- [Problem to solve] In the entries below, find the line containing "clause, reduced to" and the line containing "Prop. 8.36. [cite: Lee2018, Prop. 8.36] -/". Copy those two lines and everything between them exactly, and only that.

--- Extracted data Enclosed Below ---

import Literature.Geometry.Lorentzian.Geodesic
import Literature.Geometry.Lorentzian.LeviCivitaCurvature
import Literature.Geometry.Riemannian.ConstantCurvature
import HarnessLib

/-!
# Geodesics, completeness and constant curvature of an arbitrary Levi-Civita connection

Companion of `LeviCivitaCurvature.lean` (curvature of any Levi-Civita connection) for the notions of
`Geodesic.lean`.  Several statements of the tree (the hyperbolicity clause of
`Literature.Topology.FourManifolds.exists_fiveTori_hyperbolic_complement_sphereFour`,
`…exists_toriComplement_homeomorphic_sphereFour`, `…Davis1985_exists_closed_hyperbolic_four`, and the
`SmoothPoincare4` cruxes that consume them) quantify over *every* covariant derivative `cov` with
`g.IsLeviCivita cov` — torsion-free and `g`-compatible — because Mathlib's `CovariantDerivative` is
unconstrained on non-differentiable sections, so "the" Levi-Civita connection is unique only on
differentiable fields (`IsLeviCivita.eq_leviCivita_holds`, O'Neill 1983, Ch. 3, Thm. 3.11).  This
file shows, with no new facts, that nothing in `Geodesic.lean` distinguishes such a `cov` from
`g.leviCivita`:

* `IsLeviCivita.covariantDerivAlongFrame_eq`, `IsLeviCivita.covariantDerivAlong_eq` — the induced
  covariant derivative `DW/dt` along any curve (O'Neill 1983, Ch. 3, Prop. 3.18, local-frame
  formula) is the same for `cov` and for `g.leviCivita`: the formula evaluates the connection only on
  the local frame sections `e.localFrame b i`, which are smooth at the point;
* `IsLeviCivita.isGeodesicOn_iff`, `isGeodesic_iff`, `isMaximalGeodesicOn_iff`,
  `isGeodesicallyComplete_iff` — hence the same geodesics, maximal geodesics and the same
  completeness (O'Neill 1983, Ch. 3, Def. 3.19 and p. 68);
* `forall_isLeviCivita_isGeodesicallyComplete_iff` — "every Levi-Civita connection of `g` is
  geodesically complete" iff `g.leviCivita` is;
* `hasConstantSectionalCurvature_iff_leviCivita` — for `n ≥ 2`, `g.HasConstantSectionalCurvature c`
  (all Levi-Civita connections, `ConstantCurvature.lean`) iff
  `g.HasConstantSectionalCurvatureWith g.leviCivita c` (by `IsLeviCivita.curvature_eq_riemann`);
* `hasConstantSectionalCurvature_and_forall_isGeodesicallyComplete_iff` — the two together: the
  "complete metric of constant sectional curvature `c`" clause of the statements above reduces to a
  statement about `g.leviCivita` alone.

## References

* [ONeill1983] B. O'Neill, *Semi-Riemannian geometry with applications to relativity*, Academic
  Press 1983, Ch. 3: Thm. 3.11 (pp. 60–61, uniqueness of the Levi-Civita connection), Prop. 3.18
  (p. 65, induced covariant derivative on a curve), Def. 3.19 ff. and p. 68 (geodesics,
  completeness), Lemma 3.35 (curvature).
* [Lee2018] J. M. Lee, *Introduction to Riemannian Manifolds*, 2nd ed., Prop. 8.36.
-/

noncomputable section

open Bundle Set
open scoped Manifold ContDiff Topology

namespace Literature.Geometry.Lorentzian

namespace PseudoRiemannianMetric

variable {E : Type*} [NormedAddCommGroup E] [NormedSpace ℝ E] {H : Type*} [TopologicalSpace H]
  {I : ModelWithCorners ℝ E H} {M : Type*} [TopologicalSpace M] [ChartedSpace H M]
  [IsManifold I ∞ M] {n : ℕ∞ω} [Fact (1 ≤ n)] [FiniteDimensional ℝ E] [CompleteSpace E]
  {g : PseudoRiemannianMetric I n E (TangentSpace I : M → Type _)} [g.HasLeviCivita]
  {cov : CovariantDerivative I E (TangentSpace I : M → Type _)}

/-! ### The covariant derivative along a curve sees the connection only on smooth frame fields -/

/-- **The local-frame formula for `DW/dt` does not distinguish Levi-Civita connections.** For a
torsion-free `g`-compatible `cov`, a trivialisation `e ∋ γ t₀` and a basis `b`,
`∑ᵢ (cⁱ)' sᵢ + ∑ᵢ cⁱ ∇_{γ'} sᵢ` is the same whether `∇ = cov` or `∇ = g.leviCivita`: the frame
sections `sᵢ = e.localFrame b i` are smooth at `γ t₀` (`contMDiffAt_localFrame_of_mem`), where the two
connections agree by the uniqueness half of the fundamental lemma
(`IsLeviCivita.eq_leviCivita_holds`). O'Neill 1983, Ch. 3, Thm. 3.11 with Prop. 3.18.
[cite: ONeill1983, Ch. 3, Thm. 3.11 and Prop. 3.18] -/
theorem IsLeviCivita.covariantDerivAlongFrame_eq (h : g.IsLeviCivita cov) {ι : Type*} [Fintype ι]
    (e : Trivialization E (TotalSpace.proj : TangentBundle I M → M)) [MemTrivializationAtlas e]
    (b : Module.Basis ι ℝ E) {γ : ℝ → M} (W : Π t : ℝ, TangentSpace I (γ t)) {t₀ : ℝ}
    (he : γ t₀ ∈ e.baseSet) :
    covariantDerivAlongFrame cov e b γ W t₀ = covariantDerivAlongFrame g.leviCivita e b γ W t₀ := by
  have hs : ∀ i, cov (e.localFrame b i) (γ t₀) = g.leviCivita (e.localFrame b i) (γ t₀) := fun i ↦
    IsLeviCivita.eq_leviCivita_holds h
      ((contMDiffAt_localFrame_of_mem 1 e b i he).mdifferentiableAt one_ne_zero)
  simp only [covariantDerivAlongFrame, hs]

/-- **The covariant derivative along a curve is the same for every Levi-Civita connection of `g`**:
`DW/dt` computed with a torsion-free `g`-compatible `cov` equals `DW/dt` computed with
`g.leviCivita`, for every curve `γ`, every field `W` along it and every parameter `t₀` (no
differentiability hypotheses: both sides are the same local-frame expression).
O'Neill 1983, Ch. 3, Thm. 3.11 with Prop. 3.18. [cite: ONeill1983, Ch. 3, Thm. 3.11 and Prop. 3.18] -/
theorem IsLeviCivita.covariantDerivAlong_eq (h : g.IsLeviCivita cov) (γ : ℝ → M)
    (W : Π t : ℝ, TangentSpace I (γ t)) (t₀ : ℝ) :
    covariantDerivAlong cov γ W t₀ = covariantDerivAlong g.leviCivita γ W t₀ := by
  rw [covariantDerivAlong_def, covariantDerivAlong_def]
  exact h.covariantDerivAlongFrame_eq _ _ W (FiberBundle.mem_baseSet_trivializationAt' (γ t₀))

/-! ### Geodesics and completeness -/

/-- **Every Levi-Civita connection of `g` has the same geodesics** (on any parameter set): the
geodesic condition `D(γ')/dt = 0` of `Geodesic.lean` for a torsion-free `g`-compatible `cov` is the
one for `g.leviCivita`. O'Neill 1983, Ch. 3, Def. 3.19 with Thm. 3.11.
[cite: ONeill1983, Ch. 3, Def. 3.19 and Thm. 3.11] -/
theorem IsLeviCivita.isGeodesicOn_iff (h : g.IsLeviCivita cov) {γ : ℝ → M} {s : Set ℝ} :
    IsGeodesicOn cov γ s ↔ IsGeodesicOn g.leviCivita γ s := by
  simp only [IsGeodesicOn, h.covariantDerivAlong_eq]

/-- Every Levi-Civita connection of `g` has the same geodesics defined on `ℝ`.
O'Neill 1983, Ch. 3, Def. 3.19 with Thm. 3.11. [cite: ONeill1983, Ch. 3, Def. 3.19 and Thm. 3.11] -/
theorem IsLeviCivita.isGeodesic_iff (h : g.IsLeviCivita cov) {γ : ℝ → M} :
    IsGeodesic cov γ ↔ IsGeodesic g.leviCivita γ :=
  h.isGeodesicOn_iff

/-- Every Levi-Civita connection of `g` has the same maximal (inextendible) geodesics.
O'Neill 1983, Ch. 3, p. 68 with Thm. 3.11. [cite: ONeill1983, Ch. 3, p. 68 and Thm. 3.11] -/
theorem IsLeviCivita.isMaximalGeodesicOn_iff (h : g.IsLeviCivita cov) {γ : ℝ → M} {s : Set ℝ} :
    IsMaximalGeodesicOn cov γ s ↔ IsMaximalGeodesicOn g.leviCivita γ s := by
  simp only [IsMaximalGeodesicOn, h.isGeodesicOn_iff]

/-- **Geodesic completeness does not depend on the choice of Levi-Civita connection**: a
torsion-free `g`-compatible `cov` is geodesically complete iff `g.leviCivita` is.
O'Neill 1983, Ch. 3, p. 68 (completeness) with Thm. 3.11. [cite: ONeill1983, Ch. 3, p. 68 and Thm. 3.11] -/
theorem IsLeviCivita.isGeodesicallyComplete_iff (h : g.IsLeviCivita cov) :
    IsGeodesicallyComplete cov ↔ IsGeodesicallyComplete g.leviCivita := by
  simp only [IsGeodesicallyComplete, h.isGeodesic_iff]

variable (g) in
/-- **"Every Levi-Civita connection of `g` is geodesically complete" iff `g.leviCivita` is** — the
form in which completeness is phrased by statements that avoid naming `g.leviCivita`
(e.g. `Literature.Topology.FourManifolds.exists_fiveTori_hyperbolic_complement_sphereFour`); the
forward direction is the existence half of the fundamental lemma (`isLeviCivita_leviCivita_holds`).
O'Neill 1983, Ch. 3, Thm. 3.11 and p. 68. [cite: ONeill1983, Ch. 3, Thm. 3.11 and p. 68] -/
theorem forall_isLeviCivita_isGeodesicallyComplete_iff :
    (∀ cov : CovariantDerivative I E (TangentSpace I : M → Type _), g.IsLeviCivita cov →
        IsGeodesicallyComplete cov) ↔ IsGeodesicallyComplete g.leviCivita :=
  ⟨fun h ↦ h _ (isLeviCivita_leviCivita_holds (g := g)),
    fun h _ hcov ↦ hcov.isGeodesicallyComplete_iff.2 h⟩

/-! ### Constant sectional curvature -/

variable (g) in
/-- **Constant sectional curvature may be checked on `g.leviCivita` alone** (`C^n` metric, `n ≥ 2`):
`g.HasConstantSectionalCurvature c` — the identity `Rm = c (g ∧ g)` of Lee, Prop. 8.36 for every
Levi-Civita connection of `g` (`ConstantCurvature.lean`) — iff it holds for `g.leviCivita`, since the
curvature tensor of any Levi-Civita connection is `g.riemann` (`IsLeviCivita.curvature_eq_riemann`,
O'Neill 1983, Thm. 3.11 with Lemma 3.35). [cite: Lee2018, Prop. 8.36] -/
theorem hasConstantSectionalCurvature_iff_leviCivita (hn : 2 ≤ n) {c : ℝ} :
    g.HasConstantSectionalCurvature c ↔ g.HasConstantSectionalCurvatureWith g.leviCivita c := by
  refine ⟨fun h ↦ h _ (isLeviCivita_leviCivita_holds (g := g)), fun h cov hcov x X Y Z W ↦ ?_⟩
  have hx := h x X Y Z W
  simp only [curvatureForm] at hx ⊢
  rw [hcov.curvature_eq_riemann hn x]
  exact hx

variable (g) in
/-- **The "complete metric of constant sectional curvature `c`" clause, reduced to `g.leviCivita`**
(`n ≥ 2`): `g.HasConstantSectionalCurvature c ∧ ∀ cov, g.IsLeviCivita cov → IsGeodesicallyComplete cov`
— the hyperbolicity clause (with `c = -1`) of
`Literature.Topology.FourManifolds.exists_fiveTori_hyperbolic_complement_sphereFour` and its siblings —
holds iff `g.HasConstantSectionalCurvatureWith g.leviCivita c ∧ IsGeodesicallyComplete g.leviCivita`.
O'Neill 1983, Ch. 3, Thm. 3.11, Lemma 3.35, p. 68; Lee, Prop. 8.36. [cite: ONeill1983, Ch. 3, Thm. 3.11] -/
theorem hasConstantSectionalCurvature_and_forall_isGeodesicallyComplete_iff (hn : 2 ≤ n) {c : ℝ} :
    (g.HasConstantSectionalCurvature c ∧
        ∀ cov : CovariantDerivative I E (TangentSpace I : M → Type _), g.IsLeviCivita cov →
          IsGeodesicallyComplete cov) ↔
      g.HasConstantSectionalCurvatureWith g.leviCivita c ∧ IsGeodesicallyComplete g.leviCivita :=
  and_congr (g.hasConstantSectionalCurvature_iff_leviCivita hn)
    (g.forall_isLeviCivita_isGeodesicallyComplete_iff)

/-! ### From one complete constant-curvature Levi-Civita connection to the clause -/

omit [g.HasLeviCivita] in
/-- **One Levi-Civita connection of constant curvature suffices**: if some torsion-free
`g`-compatible `cov` satisfies `Rm = c (g ∧ g)` (`HasConstantSectionalCurvatureWith`), then `g` has
constant sectional curvature `c` in the all-connections sense (`C^n` metric, `n ≥ 2`) — the curvature
tensor of every Levi-Civita connection is `g.riemann` (`IsLeviCivita.curvature_eq_riemann`). This is
the form a construction uses: exhibit an explicit connection (e.g. by Christoffel symbols), check it
is Levi-Civita and compute its curvature once. O'Neill 1983, Ch. 3, Thm. 3.11 and Lemma 3.35; Lee,
Prop. 8.36. [cite: Lee2018, Prop. 8.36] -/
theorem IsLeviCivita.hasConstantSectionalCurvature (h : g.IsLeviCivita cov) (hn : 2 ≤ n) {c : ℝ}
    (hc : g.HasConstantSectionalCurvatureWith cov c) : g.HasConstantSectionalCurvature c := by
  haveI := g.hasLeviCivita
  refine (g.hasConstantSectionalCurvature_iff_leviCivita hn).2 fun x X Y Z W ↦ ?_
  have hx := hc x X Y Z W
  simp only [curvatureForm] at hx ⊢
  rw [h.curvature_eq_riemann hn x] at hx
  exact hx

omit [g.HasLeviCivita] in
/-- **One complete Levi-Civita connection suffices**: if some torsion-free `g`-compatible `cov` is
geodesically complete, then every Levi-Civita connection of `g` is (they have the same geodesics,
`IsLeviCivita.isGeodesic_iff`). O'Neill 1983, Ch. 3, Thm. 3.11 and p. 68.
[cite: ONeill1983, Ch. 3, Thm. 3.11 and p. 68] -/
theorem IsLeviCivita.forall_isGeodesicallyComplete (h : g.IsLeviCivita cov)
    (hc : IsGeodesicallyComplete cov) :
    ∀ cov' : CovariantDerivative I E (TangentSpace I : M → Type _), g.IsLeviCivita cov' →
      IsGeodesicallyComplete cov' := by
  haveI := g.hasLeviCivita
  exact (g.forall_isLeviCivita_isGeodesicallyComplete_iff).2 (h.isGeodesicallyComplete_iff.1 hc)

end PseudoRiemannianMetric

end Literature.Geometry.Lorentzian

end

--- End of Enclosed Extracted data ---

- [Answer to the exercise]
/-- **The "complete metric of constant sectional curvature `c`" clause, reduced to `g.leviCivita`**
(`n ≥ 2`): `g.HasConstantSectionalCurvature c ∧ ∀ cov, g.IsLeviCivita cov → IsGeodesicallyComplete cov`
— the hyperbolicity clause (with `c = -1`) of
`Literature.Topology.FourManifolds.exists_fiveTori_hyperbolic_complement_sphereFour` and its siblings —
holds iff `g.HasConstantSectionalCurvatureWith g.leviCivita c ∧ IsGeodesicallyComplete g.leviCivita`.
O'Neill 1983, Ch. 3, Thm. 3.11, Lemma 3.35, p. 68; Lee, Prop. 8.36. [cite: ONeill1983, Ch. 3, Thm. 3.11] -/
theorem hasConstantSectionalCurvature_and_forall_isGeodesicallyComplete_iff (hn : 2 ≤ n) {c : ℝ} :
    (g.HasConstantSectionalCurvature c ∧
        ∀ cov : CovariantDerivative I E (TangentSpace I : M → Type _), g.IsLeviCivita cov →
          IsGeodesicallyComplete cov) ↔
      g.HasConstantSectionalCurvatureWith g.leviCivita c ∧ IsGeodesicallyComplete g.leviCivita :=
  and_congr (g.hasConstantSectionalCurvature_iff_leviCivita hn)
    (g.forall_isLeviCivita_isGeodesicallyComplete_iff)

/-! ### From one complete constant-curvature Levi-Civita connection to the clause -/

omit [g.HasLeviCivita] in
/-- **One Levi-Civita connection of constant curvature suffices**: if some torsion-free
`g`-compatible `cov` satisfies `Rm = c (g ∧ g)` (`HasConstantSectionalCurvatureWith`), then `g` has
constant sectional curvature `c` in the all-connections sense (`C^n` metric, `n ≥ 2`) — the curvature
tensor of every Levi-Civita connection is `g.riemann` (`IsLeviCivita.curvature_eq_riemann`). This is
the form a construction uses: exhibit an explicit connection (e.g. by Christoffel symbols), check it
is Levi-Civita and compute its curvature once. O'Neill 1983, Ch. 3, Thm. 3.11 and Lemma 3.35; Lee,
Prop. 8.36. [cite: Lee2018, Prop. 8.36] -/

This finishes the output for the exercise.